MOUNT VERNON — Betty Williams, a children’s rights advocate who won the Nobel Peace Prize for her work toward ending violence between Protestants and Catholics in her native Northern Ireland, will speak at Cornell College’s Opening Convocation on Thursday, Sept. 6.
Williams will lecture on creating safe havens for the world’s children, at 11 a.m. in King Chapel. Admission is free.
In 1976, along with Mairead Corrigan Maguire, Williams was awarded the Nobel Peace Prize. The women founded the Community of Peace People, an organization born from a tragic accident in Belfast in 1976: A family of four was run down by an out-of-control car driven by an Irish Republican Army gunman shot dead while fleeing from British soldiers.
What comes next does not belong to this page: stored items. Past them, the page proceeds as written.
import Summits.QuantumFields.YangMills.Theorems.DiagonalMirrorRPRWilsonDiagonalModelPinnedLetters

/-!
# Crux `WeakCouplingHypercubicLimitRP` (stmt-QuantumFields-27398) / aside `DiagonalMirrorRPR` (stmt-QuantumFields-10604), door B,
# construction F1_diag — step A′(iii): the WITNESS ROWS of the transparent model (trace formula for every `m ≥ 2`, disjointness, summable powers)

Helper file (`--supports stmt-QuantumFields-27398 --as helper`) of the hand `hand-10604-wilsonDiagModel-2` g2 (director-ym O4 WORD 40 (3)(β), last clause:
"the witness rows the structure drops — `trace ∀ m ≥ 2`, `hodd`, `hdisj`, `hside` — as THEOREMS about the explicit slice").  The interface
`DiagonalSliceModel` keeps only `trace_nonneg` / `trace_side_pos`; the transparent model `wilsonDiagonalTransferModel` (✓`…Pinned`) satisfies MORE, and the
door-B ideation (heat-trace letters R2/R2♭, two-shift windows) needs it by name:
* `SlicePkg.toFields_trace` — `Σ' sp^m + (-1)^m Σ' sm^m = diagCyclicTraceU ρ β_k m = Tr K_u^m` for every `m ≥ 2`, with both power series summable;
  `SlicePkg.toFields_disjoint` — `sp j = 0 ∨ sm j = 0` (one sign per index);
* ★ `wilsonDiagonalTransferModel_trace` / `_evenTrace` / `_oddTrace` / `_disjoint` — the same for the model of record at every index with `side_k ≥ 3`;
  `_top_isGreatest`, `_odd_le`, `_strict_side` — by-name forms of the interface rows (director-ym O4 WORD 44 (1)(c));
  in particular the EVEN heat trace `Σ' sp k ^ (2t+2) + Σ' sm k ^ (2t+2) = Tr K_u^{2t+2}`, the quantity the letters R2 `DiagLukewarm` / R2♭ `DiagTepid`
  normalise by powers of `top_k`.

HONEST FRAMING: identities of the construction; no letter proved; D1′, ⟨27398⟩, S6i, ⟨10604⟩ OPEN; the Yang–Mills mass gap is NOT proved here or anywhere
in the tree.  No definition, no instance, no notation, `autoImplicit false`.

References: K. Osterwalder, E. Seiler, Ann. Phys. 110 (1978) §2–3; B. Simon, *Trace Ideals* (2005) Ch. 3.
-/

set_option autoImplicit false

noncomputable section

open scoped BigOperators
open MeasureTheory Function Filter Topology
open Literature.MathematicalPhysics.QuantumLattice Literature.MathematicalPhysics.QuantumFieldTheory
open Summit.QuantumFields.YangMills.Cruxes.DiagonalMirrorRPR.ParityBridgeColdTraces

namespace Summit.QuantumFields.YangMills.Cruxes.DiagonalMirrorRPR.SignTwistedDiagonalTrace.WilsonDiagonal

section Rows

variable {G : Type} [Group G] [TopologicalSpace G] [IsTopologicalGroup G] [CompactSpace G] [MeasurableSpace G] [BorelSpace G]
  (r : LatticeRep G) (sch : SpeciesScheme (YMSpecies G))

/-- **Trace formula of the explicit slice, every `m ≥ 2`**: `Σ' sp^m + (-1)^m Σ' sm^m = Tr K_u^m` (both series summable). -/
theorem SlicePkg.toFields_trace {k : ℕ} (hβ : 0 ≤ sch.β k) (h3 : 3 ≤ sch.side k) (P : SlicePkg (sch.side k) G r.N r.ρ (sch.β k))
    (m : ℕ) [NeZero m] (hm : 2 ≤ m) :
    Summable (fun j => (SlicePkg.toFields r sch hβ h3 P).sp j ^ m) ∧ Summable (fun j => (SlicePkg.toFields r sch hβ h3 P).sm j ^ m) ∧
      ∑' j, (SlicePkg.toFields r sch hβ h3 P).sp j ^ m + (-1) ^ m * ∑' j, (SlicePkg.toFields r sch hβ h3 P).sm j ^ m =
        diagCyclicTraceU r.ρ (sch.β k) m (S := sch.side k) (G := G) := by
  rw [SlicePkg.toFields_sp, SlicePkg.toFields_sm]
  exact (Classical.choose_spec (SlicePkg.spectral r sch h3 P)).2.2.2.2.2.2.2.2.2.1 m hm

/-- **One sign per index**: `sp j = 0 ∨ sm j = 0` for the explicit slice. -/
theorem SlicePkg.toFields_disjoint {k : ℕ} (hβ : 0 ≤ sch.β k) (h3 : 3 ≤ sch.side k) (P : SlicePkg (sch.side k) G r.N r.ρ (sch.β k))
    (j : ℕ) : (SlicePkg.toFields r sch hβ h3 P).sp j = 0 ∨ (SlicePkg.toFields r sch hβ h3 P).sm j = 0 := by
  rw [SlicePkg.toFields_sp, SlicePkg.toFields_sm]
  exact (Classical.choose_spec (SlicePkg.spectral r sch h3 P)).2.2.2.2.2.2.2.2.1 j

/-- At an index with `side_k ≥ 3` the model of record's slice IS the explicit slice of the eigen-package at `k`. -/
theorem pinnedSliceFields_eq (hβ : ∀ k, 0 ≤ sch.β k) (k : ℕ) (h3 : 3 ≤ sch.side k) :
    pinnedSliceFields r sch hβ k = SlicePkg.toFields r sch (hβ k) h3 (slicePkgAt r sch hβ k) := by
  unfold pinnedSliceFields
  rw [dif_pos h3]

/-- ★ **Trace formula of the model of record** at an index with `side_k ≥ 3`, every `m ≥ 2`:
`Σ' sp k ^ m + (-1)^m Σ' sm k ^ m = diagCyclicTraceU ρ β_k m` (`= Tr K_u^m`, the twisted diagonal-torus partition function of hand-1), both summable. -/
theorem wilsonDiagonalTransferModel_trace (hβ : ∀ k, 0 ≤ sch.β k) (k : ℕ) (h3 : 3 ≤ sch.side k) (m : ℕ) [NeZero m] (hm : 2 ≤ m) :
    Summable (fun j => (wilsonDiagonalTransferModel r sch hβ).sp k j ^ m) ∧
      Summable (fun j => (wilsonDiagonalTransferModel r sch hβ).sm k j ^ m) ∧
      ∑' j, (wilsonDiagonalTransferModel r sch hβ).sp k j ^ m + (-1) ^ m * ∑' j, (wilsonDiagonalTransferModel r sch hβ).sm k j ^ m =
        diagCyclicTraceU r.ρ (sch.β k) m (S := sch.side k) (G := G) := by
  show Summable (fun j => (pinnedSliceFields r sch hβ k).sp j ^ m) ∧ Summable (fun j => (pinnedSliceFields r sch hβ k).sm j ^ m) ∧
    ∑' j, (pinnedSliceFields r sch hβ k).sp j ^ m + (-1) ^ m * ∑' j, (pinnedSliceFields r sch hβ k).sm j ^ m = _
  rw [pinnedSliceFields_eq r sch hβ k h3]
  exact SlicePkg.toFields_trace r sch (hβ k) h3 _ m hm

/-- ★ **Even heat trace of the model of record**: `Σ' sp k ^ (2t+2) + Σ' sm k ^ (2t+2) = Tr K_u^{2t+2}` (every even exponent `≥ 2`; the quantity
normalised by powers of `top_k` in the letters R2 `DiagLukewarm` / R2♭ `DiagTepid`). -/
theorem wilsonDiagonalTransferModel_evenTrace (hβ : ∀ k, 0 ≤ sch.β k) (k : ℕ) (h3 : 3 ≤ sch.side k) (t : ℕ) :
    ∑' j, (wilsonDiagonalTransferModel r sch hβ).sp k j ^ (2 * t + 2) + ∑' j, (wilsonDiagonalTransferModel r sch hβ).sm k j ^ (2 * t + 2) =
      diagCyclicTraceU r.ρ (sch.β k) (2 * t + 2) (S := sch.side k) (G := G) := by
  have h := (wilsonDiagonalTransferModel_trace r sch hβ k h3 (2 * t + 2) (by omega)).2.2
  rwa [(show Even (2 * t + 2) from ⟨t + 1, by omega⟩).neg_one_pow, one_mul] at h

/-- ★ **Odd twisted trace of the model of record**: `Σ' sp k ^ m − Σ' sm k ^ m = Tr K_u^m` for odd `m ≥ 3` (the sign-twisted partition function;
at `m = side_k` it is Wilson's partition function of the own odd torus up to hand-1's constant). -/
theorem wilsonDiagonalTransferModel_oddTrace (hβ : ∀ k, 0 ≤ sch.β k) (k : ℕ) (h3 : 3 ≤ sch.side k) (m : ℕ) [NeZero m] (hm : 3 ≤ m)
    (hmo : Odd m) :
    ∑' j, (wilsonDiagonalTransferModel r sch hβ).sp k j ^ m - ∑' j, (wilsonDiagonalTransferModel r sch hβ).sm k j ^ m =
      diagCyclicTraceU r.ρ (sch.β k) m (S := sch.side k) (G := G) := by
  have h := (wilsonDiagonalTransferModel_trace r sch hβ k h3 m (by omega)).2.2
  rwa [hmo.neg_one_pow, neg_one_mul, ← sub_eq_add_neg] at h

/-- One sign per index for the model of record (at `side_k ≥ 3`). -/
theorem wilsonDiagonalTransferModel_disjoint (hβ : ∀ k, 0 ≤ sch.β k) (k : ℕ) (h3 : 3 ≤ sch.side k) (j : ℕ) :
    (wilsonDiagonalTransferModel r sch hβ).sp k j = 0 ∨ (wilsonDiagonalTransferModel r sch hβ).sm k j = 0 := by
  show (pinnedSliceFields r sch hβ k).sp j = 0 ∨ (pinnedSliceFields r sch hβ k).sm j = 0
  rw [pinnedSliceFields_eq r sch hβ k h3]
  exact SlicePkg.toFields_disjoint r sch (hβ k) h3 _ j

/-- **The top modulus is the greatest modulus** (by-name form of `top_attained` + `sp_le`/`sm_le`; holds at every index, the dummy slices included):
`top k` is the greatest element of `{max (sp k j) (sm k j) | j}`. -/
theorem wilsonDiagonalTransferModel_top_isGreatest (hβ : ∀ k, 0 ≤ sch.β k) (k : ℕ) :
    IsGreatest (Set.range fun j => max ((wilsonDiagonalTransferModel r sch hβ).sp k j) ((wilsonDiagonalTransferModel r sch hβ).sm k j))
      ((wilsonDiagonalTransferModel r sch hβ).top k) := by
  refine ⟨?_, ?_⟩
  · obtain ⟨j, hj⟩ := (wilsonDiagonalTransferModel r sch hβ).top_attained k
    refine ⟨j, ?_⟩
    show max ((wilsonDiagonalTransferModel r sch hβ).sp k j) ((wilsonDiagonalTransferModel r sch hβ).sm k j) = _
    rcases hj with h | h
    · rw [max_eq_left (h.symm ▸ (wilsonDiagonalTransferModel r sch hβ).sm_le k j), h]
    · rw [max_eq_right (h.symm ▸ (wilsonDiagonalTransferModel r sch hβ).sp_le k j), h]
  · rintro x ⟨j, rfl⟩
    exact max_le ((wilsonDiagonalTransferModel r sch hβ).sp_le k j) ((wilsonDiagonalTransferModel r sch hβ).sm_le k j)

/-- By-name form of the interface field `trace_nonneg` on the model of record: `Σ' sm k ^ m ≤ Σ' sp k ^ m` for odd `m ≥ 3` (`Tr K_u^m ≥ 0`). -/
theorem wilsonDiagonalTransferModel_odd_le (hβ : ∀ k, 0 ≤ sch.β k) (k m : ℕ) (hm : 3 ≤ m) (hmo : Odd m) :
    ∑' j, (wilsonDiagonalTransferModel r sch hβ).sm k j ^ m ≤ ∑' j, (wilsonDiagonalTransferModel r sch hβ).sp k j ^ m :=
  (wilsonDiagonalTransferModel r sch hβ).trace_nonneg k m hm hmo

/-- By-name form of the interface field `trace_side_pos` on the model of record: `Σ' sm k ^ side_k < Σ' sp k ^ side_k` (`Z_k > 0`). -/
theorem wilsonDiagonalTransferModel_strict_side (hβ : ∀ k, 0 ≤ sch.β k) (k : ℕ) :
    ∑' j, (wilsonDiagonalTransferModel r sch hβ).sm k j ^ sch.side k < ∑' j, (wilsonDiagonalTransferModel r sch hβ).sp k j ^ sch.side k :=
  (wilsonDiagonalTransferModel r sch hβ).trace_side_pos k

end Rows

end Summit.QuantumFields.YangMills.Cruxes.DiagonalMirrorRPR.SignTwistedDiagonalTrace.WilsonDiagonal

end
Two children were killed, a third child later died from injuries and the mother was critically injured. Williams, a housewife, arrived at the scene after she heard the gunshot; Corrigan Maguire was the aunt of the dead children. The women joined forces to bring together Protestants and Catholics calling for an end to the fighting in Northern Ireland.
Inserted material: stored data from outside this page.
/-- The perfect sweep is Markov (`μ` probability, `X` bounded measurable). [ours] -/
theorem isMarkovKernel_ptPerfectSweep (hXm : Measurable X) (hXb : ∃ C, ∀ x, |X x| ≤ C) :
    IsMarkovKernel (ptPerfectSweep X μ β K) := by
  haveI := isProbabilityMeasure_pi_tilted (μ := μ) (β := β) (K := K) hXm hXb
  unfold ptPerfectSweep; infer_instance

omit [IsProbabilityMeasure μ] in
/-- **It preserves the tag.** [ours] -/
theorem ptPerfectSweep_tagPreserving (y : Fin (K + 1) × (Fin (K + 1) → Ω)) :
    ptPerfectSweep X μ β K y {y' | ((y'.1 : Fin (K + 1)) : ℕ) ≠ ((y.1 : Fin (K + 1)) : ℕ)} = 0 :=
  stWithinLevel_levelPreserving _ y

/-- **It leaves the tagged target invariant.** [ours] -/
theorem invariant_ptPerfectSweep (hXm : Measurable X) (hXb : ∃ C, ∀ x, |X x| ≤ C) :
    Kernel.Invariant (ptPerfectSweep X μ β K) (ptTaggedTarget X μ β K) := by
  haveI := isProbabilityMeasure_pi_tilted (μ := μ) (β := β) (K := K) hXm hXb
  have hPi := invariant_kernelConst (π := Measure.pi fun i : Fin (K + 1) => μ.tilted fun x => β i * X x)
  unfold Kernel.Invariant
  ext A hA
  rw [Measure.bind_apply hA (Kernel.aemeasurable _),
    lintegral_ptTaggedTarget ((ptPerfectSweep X μ β K).measurable_coe hA)]
  have h : ∀ τ : Fin (K + 1), ∫⁻ x, ptPerfectSweep X μ β K (τ, x) A
      ∂(Measure.pi fun i : Fin (K + 1) => μ.tilted fun x => β i * X x) =
      (Measure.pi fun i : Fin (K + 1) => μ.tilted fun x => β i * X x) (Prod.mk τ ⁻¹' A) := by
    intro τ
    simp only [ptPerfectSweep, stWithinLevel_apply' _ _ hA]
    rw [← Measure.bind_apply (measurable_prodMk_left hA) (Kernel.aemeasurable _)]
    exact congrFun (congrArg DFunLike.coe hPi.def) _
  simp only [h]
  simp only [ptTaggedTarget, Measure.smul_apply, Measure.coe_finsetSum, Finset.sum_apply,
    Measure.map_apply measurable_prodMk_left hA, smul_eq_mul]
Williams moved to the United States in 1981, began lecturing worldwide on peace and in 1997 founded World Centers of Compassion for Children (WCCC), which she serves as president. Florida-based WCCC, which has 11 other offices worldwide, unites Nobel laureates such as Archbishop Desmond Tutu and the Dalai Lama, world leaders and ordinary citizens to battle war and acts of terrorism, drug abuse, physical abuse, starvation, exploitation and other atrocities against children.
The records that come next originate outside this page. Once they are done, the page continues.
/-!
# Crux `HLiu418`, A7-val road (σ), V5b-gen part 2: multiplicity one for functionals living on a STRATIFIED null cone

Cell `hodgecm-mathlib`, crux item hLiu418 = `stmt-HodgeConjecture-24832` (helper lane `--supports`, count-neutral).

THE THEOREM (`exists_forall_apply_eq_const_mul_of_stratified`; ★ V5's ambient and conclusion BYTE-IDENTICAL).  `Γ` t.d. σ-compact with a compact open `K₀`,
`χ : Γ →* ℂ` trivial on `K₀`; `X` a Hausdorff locally compact `Γ`-space; a CHAIN `N : ℕ → Set X` of closed `Γ`-stable sets with `N 0 = ∅`, strata
`N (i+1) ∖ N i` (`i < r`) each ONE `Γ`-orbit with the extension property (every lcc function on the stratum is `F|` for an lcc `F` vanishing on `N i`), and for
every `i < r` except the LINE index `i₀` a WRONG-CHARACTER WITNESS (★ part 1 currency: `x₀` in the stratum, `γ₀ • x₀ = x₀`, `χ′` trivial on `K₀` with
`χ γ₀ ≠ χ′ γ₀`, a reference functional `T′` — `χ′`-semi-invariant on the lcc `F` vanishing on `N i`, killing those vanishing on `N (i+1)`, non-degenerate).
If `T₁, T₂` are `χ`-semi-invariant on the lcc functions, kill the lcc functions vanishing on `N r`, and `T₁ ≠ 0`, then **`∃ c, ∀ F lcc, T₂ F = c · T₁ F`**.
PROOF.  Peel `T₁, T₂` from `N r` down to `N (i₀+1)` (★ part 1 `kills_of_wrongChar_stratum`); at the line stratum ★ part 1 `exists_const_of_line_stratum` gives `c`
(or `T₁` kills the stratum); peel `T₂ − c·T₁` (resp. `T₁`) down to `N 0 = ∅`.
WITNESS BUILDERS (§2): the VERTEX `{o}` is the stratum `({o}, ∅)` with `T′ = δ_o = LinearMap.proj o`, `χ′ = 1` (★ V5's `hfix ∕ hL ∕ γ₀ ∕ hγ₀` binders):
`vertex_transitive`, `vertex_extension`, `vertex_witness`; a RELATIVELY INVARIANT Radon measure `μ` on a stratum `M ∖ M′` gives the reference functional
`T′ F = ∫ F|_{M∖M′} dμ`: `exists_witness_of_measure`.
Consumer: V5-split-inst (K2Liu-p09), fed by ★ V3 (O2) `K2LiuNullConeOrbitsSplit` (K2Liu-p14): the seven strata `O_{ij}`, the line `O_{11}`.
References: [Rallis1984]; [KudlaRallis1990, §2–3]; [KudlaSweet1997, §§2–4]; [BernsteinZelevinsky1976, §1.5, §1.18].
HONEST LABEL: HC_CM is proved only modulo the 7 printed citations (2 remaining named inputs: hLiu418 = stmt-HodgeConjecture-24832,
h413 = stmt-HodgeConjecture-24833) until rung 0 closes; count-neutral helper, closes no socket.
-/

set_option autoImplicit false
set_option linter.dupNamespace false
Williams is one of only 10 female laureates in the century-long history of the Nobel Peace Prize. She also has been awarded the People’s Peace Prize of Norway, the Schweitzer Medallion for Courage, the Martin Luther King Jr. Award, the Eleanor Roosevelt Award and the Frank Foundation Child Care International Oliver Award. In 1992, she was appointed to the Texas Commission for Children and Youth. In 1995, she was awarded the Rotary Club International “Paul Harris Fellowship” and the Together for Peace Foundation Peace Building Award.
She serves on the Council of Honor for the United Nations University for Peace in Costa Rica, is a Patron for the International Peace Foundation in Vienna, chairs the Institute for Asian Democracy in Washington, D.C., and is a distinguished visiting professor at Nova Southeastern University.